Warnen, dass die Balearen die Schlüsselkontrolle über das Wasser angesichts der Grundwasserkrise verlieren
Die Umweltorganisationen versichern, dass die Reform es ermöglichen wird, städtebauliche Änderungen ohne den Bericht über die ausreichende Wasserversorgung zu bearbeiten, während sich 60 % der Grundwasserleiter der Inseln in schlechtem Zustand befinden
PalmaDer GOB und die Allianz für Wasser haben die Änderungen kritisiert, die durch das Omnibusgesetz in Bezug auf Stadtplanung und Wasserwirtschaft eingeführt wurden, da sie die Umweltschutzkontrollmechanismen für das städtische Wachstum in einem besonders heiklen Moment für die Wasserressourcen der Balearen schwächen.
Die beiden Organisationen haben gewarnt, dass die normative Änderung die Verpflichtung zur Einholung eines Berichts über die Wasserverfügbarkeit bei bestimmten Änderungen des städtebaulichen Plans beseitigt, die bereits eine vorherige Genehmigung der Wasserbehörde hatten. Wie sie anprangern, wird diese Maßnahme es ermöglichen, Änderungen der Nutzung, Neuausweisung oder Neuordnung von städtebaulichen Flächen ohne die Aufsicht zu bearbeiten, die bisher von der zuständigen Wasserbehörde ausgeübt wurde.
In diesen Fällen, so erklären sie, müssen die Stadtverwaltungen dem Verfahren nur noch eine begründende Erinnerung beifügen, die bescheinigt, dass keine neuen Anforderungen an Wasserressourcen oder zusätzlicher Bedarf an Klärung entstehen. Umweltverbände halten diese Anforderung für unzureichend, da sie keinen externen Überprüfungsmechanismus oder keine Kontrolle über die tatsächliche Verfügbarkeit der verfügbaren Ressourcen vorsieht. Laut GOB und der Allianz für das Wasser kommt die Reform in einem besonders besorgniserregenden Kontext, in dem fast sechs von zehn Grundwasserkörpern der Inseln übernutzt, verschmutzt oder versalzen sind.

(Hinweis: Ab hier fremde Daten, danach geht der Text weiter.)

/-!
# `θ(p_c) = 0` on the Cayley graph of the HANTZSCHE–WENDT group `P2₁2₁2₁` w.r.t. its two screw generators — a group with FIRST BETTI NUMBER ZERO —
# UNCONDITIONALLY, through the sign-twisted cocycle chart (`CayleyTwist`, closed `(ℤ/2)²` node)

builds on p205010 (kernel theorem, internal audit signed; external expert review pending): `HW.criticalContinuity` runs through
`CayleyTwist.criticalContinuity` (`PlanarSkeletonTwistedFrames`), i.e. through the CLOSED node `samePDropOfSkeletonSign_holds`, whose proof uses
near-one gluing (AdditiveGluing), which builds on p205010.  NOTHING is claimed about the open frames-only nodes.
Lane `prim-bschramm`, seat `prim-bschramm-p4` (gen 20; PART C3, `HOME/bschramm/P4-GENERAL.md` §42).  Helper file
(`--supports stmt-CriticalPhenomena-4575 --as helper`).

WHAT THIS SHOWS.  The class map's Cayley rows were all ADDITIVE (`φ : Γ → ℤ²` a homomorphism), hence confined to `b₁(Γ) ≥ 2`; the residual
"(d′) `b₁ ≤ 1`" was recorded as the multi-type wall.  For the CLOSED nodes that confinement is an artefact of additivity: the Hantzsche–Wendt group
`HW = ⟨α, β⟩ ≤ ℤ³ ⋊ {±1}³` has `Hom(HW, ℤ) = 0` (`HW.hom_int_trivial`, file `CayleyHantzscheWendtParity`), yet `Cay(HW; α^{±1}, β^{±1})` carries a
`CayleyTwist` — cocycle chart `chart (v, D) = (v₀, v₁ − δ(D₁))`, sign character `(D₀, D₁)`, `ν`/`κ` = conjugation by the involutions `γ`, `γ′` of
the normaliser, connected cylinders — so **`θ_g(p_c) = 0` at every vertex, unconditionally** (`HW.criticalContinuity`).  Honest scope: as a GRAPH,
`Cay(HW; α^{±1}, β^{±1})` is the diamond net (R-level; p2's net-level `PlanarSkeletonSign` already covers dia); what is new is the INPUT SENTENCE —
the unconditional tier needs a rank-two homomorphism `Γ → D_∞²`, not `Γ → ℤ²`, and (d′) is a frames-only phenomenon.
* §1 the symmetric alphabet `S = {a, a⁻¹, b, b⁻¹} ⊂ HW`, adjacency in `Cay(HW; S)`;
* §2 steps everywhere (`step`), descent to the fibre inside a cylinder (`exists_reachable_fibre`);
* §3 the vertical translation `t = β⁻¹α⁻¹β⁻¹α⁻¹ = ((0,0,2), 1)`, `t^m = ((0,0,2m), 1)`, the unit-cylinder path `x → xβ⁻¹ → xβ⁻¹α⁻¹ → xβ⁻¹α⁻¹β⁻¹ → xt`,
  **`cyl_connected`** ((κ): every cylinder `{‖chart‖_∞ ≤ ℓ}`, `ℓ ≥ 1`, is connected — fibre = `{t^m}` by `HW.eq_vertical`);
* §4 **`HW.twist : CayleyTwist HW S`** and **`HW.criticalContinuity`**.
[cite: BenjaminiSchramm1996, Conj. 4; §2 (Cayley graphs)] [cite: KozmaNitzan2024, §1 p. 2 (approach 1); §4 p. 16 (Lemma 8)]
[cite: Szczepanski2012, §3.3 (Γ₉ = ⟨(B₁,(½,½,0)), (B₂,(0,½,½))⟩, the didicosm c22 = 𝒢₆ = Hantzsche–Wendt); Ch. 4 Def. 4.1 (b₁); Ch. 9]
[cite: ConwaySloane1999, Ch. 4 §6.1 (the diamond packing as a union of two cosets)]
-/

noncomputable section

Organisationen haben diese Änderung auch in eine Gesetzgebungslinie eingeordnet, die ihrer Meinung nach die städtebauliche Umgestaltung des Territoriums begünstigt. In diesem Sinne haben sie darauf hingewiesen, dass das Omnibusgesetz zum Gesetz über die Verwaltungsvereinfachung – derzeit beim Verfassungsgericht anhängig – und zur Verordnung über strategische Wohnprojekte hinzukommt, die sie als Instrumente betrachten, die zur Erhöhung des Drucks auf das Territorium beitragen.
Die Verbände haben hervorgehoben, dass das städtische Wachstum die Wassernachfrage intensiviert und die Situation der Grundwasserleiter auf den Balearen verschärft. Sie weisen darauf hin, dass dieser Druck zu einer immer weiter verbreiteten Übernutzung und zu einer Zunahme von Problemen bei der Verschmutzung von Grundwasser führt. Schließlich haben die GOB und die Allianz für Wasser unterstrichen, dass die städtische und wohnwirtschaftliche Nutzung auf ländlichem Grund derzeit die Hauptwassersverbraucher auf den Inseln sind, vor den Agrar- und Industriesektoren, und haben gefordert, die Kontrollmechanismen für die Verfügbarkeit von Wasserressourcen aufrechtzuerhalten und zu stärken, bevor neue städtische Entwicklungen genehmigt werden.